ACTIVITY:
Every line with the string "graded" in it belongs in your answer, so copy them all from the data.

(Saved entries)

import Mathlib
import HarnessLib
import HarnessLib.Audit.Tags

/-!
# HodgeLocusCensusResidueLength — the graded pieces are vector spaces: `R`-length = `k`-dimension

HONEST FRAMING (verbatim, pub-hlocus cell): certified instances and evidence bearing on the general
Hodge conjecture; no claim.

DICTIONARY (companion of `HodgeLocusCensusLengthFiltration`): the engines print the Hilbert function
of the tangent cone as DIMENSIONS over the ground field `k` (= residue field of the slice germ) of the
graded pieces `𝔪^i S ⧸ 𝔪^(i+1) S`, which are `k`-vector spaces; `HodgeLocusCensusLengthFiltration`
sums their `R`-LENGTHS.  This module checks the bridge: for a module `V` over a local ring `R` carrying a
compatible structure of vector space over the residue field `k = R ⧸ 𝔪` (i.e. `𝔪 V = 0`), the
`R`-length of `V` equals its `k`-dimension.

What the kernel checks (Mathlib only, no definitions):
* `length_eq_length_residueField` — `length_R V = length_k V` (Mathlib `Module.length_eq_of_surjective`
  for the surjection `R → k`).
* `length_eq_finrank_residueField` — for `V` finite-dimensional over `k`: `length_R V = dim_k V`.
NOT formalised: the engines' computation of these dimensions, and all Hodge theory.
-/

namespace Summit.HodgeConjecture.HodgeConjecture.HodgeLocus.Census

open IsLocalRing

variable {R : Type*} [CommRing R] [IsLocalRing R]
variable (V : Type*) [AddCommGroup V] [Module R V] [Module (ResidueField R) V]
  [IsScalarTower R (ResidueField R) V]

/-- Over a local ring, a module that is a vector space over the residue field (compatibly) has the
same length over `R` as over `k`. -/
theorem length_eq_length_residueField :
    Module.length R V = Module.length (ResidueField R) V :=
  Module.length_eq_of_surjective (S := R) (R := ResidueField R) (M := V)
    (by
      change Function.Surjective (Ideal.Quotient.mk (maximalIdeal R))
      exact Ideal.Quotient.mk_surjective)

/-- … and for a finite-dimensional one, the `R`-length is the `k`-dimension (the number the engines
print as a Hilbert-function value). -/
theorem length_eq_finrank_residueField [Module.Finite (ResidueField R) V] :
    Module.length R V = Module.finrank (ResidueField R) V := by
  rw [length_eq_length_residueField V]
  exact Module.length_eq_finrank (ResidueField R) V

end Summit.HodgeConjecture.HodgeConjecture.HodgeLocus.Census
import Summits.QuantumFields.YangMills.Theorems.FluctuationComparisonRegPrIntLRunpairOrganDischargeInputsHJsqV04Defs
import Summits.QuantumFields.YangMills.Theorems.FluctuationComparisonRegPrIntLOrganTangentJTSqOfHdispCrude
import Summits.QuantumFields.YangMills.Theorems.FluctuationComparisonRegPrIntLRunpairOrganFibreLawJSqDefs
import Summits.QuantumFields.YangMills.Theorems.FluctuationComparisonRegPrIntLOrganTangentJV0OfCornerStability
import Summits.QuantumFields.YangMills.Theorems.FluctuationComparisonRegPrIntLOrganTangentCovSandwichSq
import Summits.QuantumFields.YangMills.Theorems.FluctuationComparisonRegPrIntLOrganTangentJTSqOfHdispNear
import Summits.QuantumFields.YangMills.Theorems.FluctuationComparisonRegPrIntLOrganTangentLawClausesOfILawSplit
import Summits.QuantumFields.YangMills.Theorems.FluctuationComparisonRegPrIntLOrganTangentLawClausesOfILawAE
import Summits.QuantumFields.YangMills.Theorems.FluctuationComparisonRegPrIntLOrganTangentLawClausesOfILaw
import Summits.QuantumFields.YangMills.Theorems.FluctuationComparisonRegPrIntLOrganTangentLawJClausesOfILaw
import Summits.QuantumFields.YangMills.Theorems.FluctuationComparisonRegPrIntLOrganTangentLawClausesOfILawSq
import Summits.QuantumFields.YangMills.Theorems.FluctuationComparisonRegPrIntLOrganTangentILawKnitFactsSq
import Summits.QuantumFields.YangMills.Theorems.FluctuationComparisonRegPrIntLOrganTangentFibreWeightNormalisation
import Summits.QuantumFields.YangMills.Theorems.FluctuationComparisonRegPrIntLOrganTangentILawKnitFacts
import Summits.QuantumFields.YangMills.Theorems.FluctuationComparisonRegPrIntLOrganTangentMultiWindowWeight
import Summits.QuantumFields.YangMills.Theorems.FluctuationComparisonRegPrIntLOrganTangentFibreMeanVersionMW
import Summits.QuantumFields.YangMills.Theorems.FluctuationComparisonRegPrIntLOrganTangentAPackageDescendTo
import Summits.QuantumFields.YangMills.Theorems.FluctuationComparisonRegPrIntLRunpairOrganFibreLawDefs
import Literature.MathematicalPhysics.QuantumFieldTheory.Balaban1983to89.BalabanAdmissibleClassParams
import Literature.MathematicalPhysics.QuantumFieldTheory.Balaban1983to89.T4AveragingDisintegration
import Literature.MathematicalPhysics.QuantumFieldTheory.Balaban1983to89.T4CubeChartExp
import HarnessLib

WORKED SOLUTION:
# HodgeLocusCensusResidueLength — the graded pieces are vector spaces: `R`-length = `k`-dimension
graded pieces `𝔪^i S ⧸ 𝔪^(i+1) S`, which are `k`-vector spaces; `HodgeLocusCensusLengthFiltration`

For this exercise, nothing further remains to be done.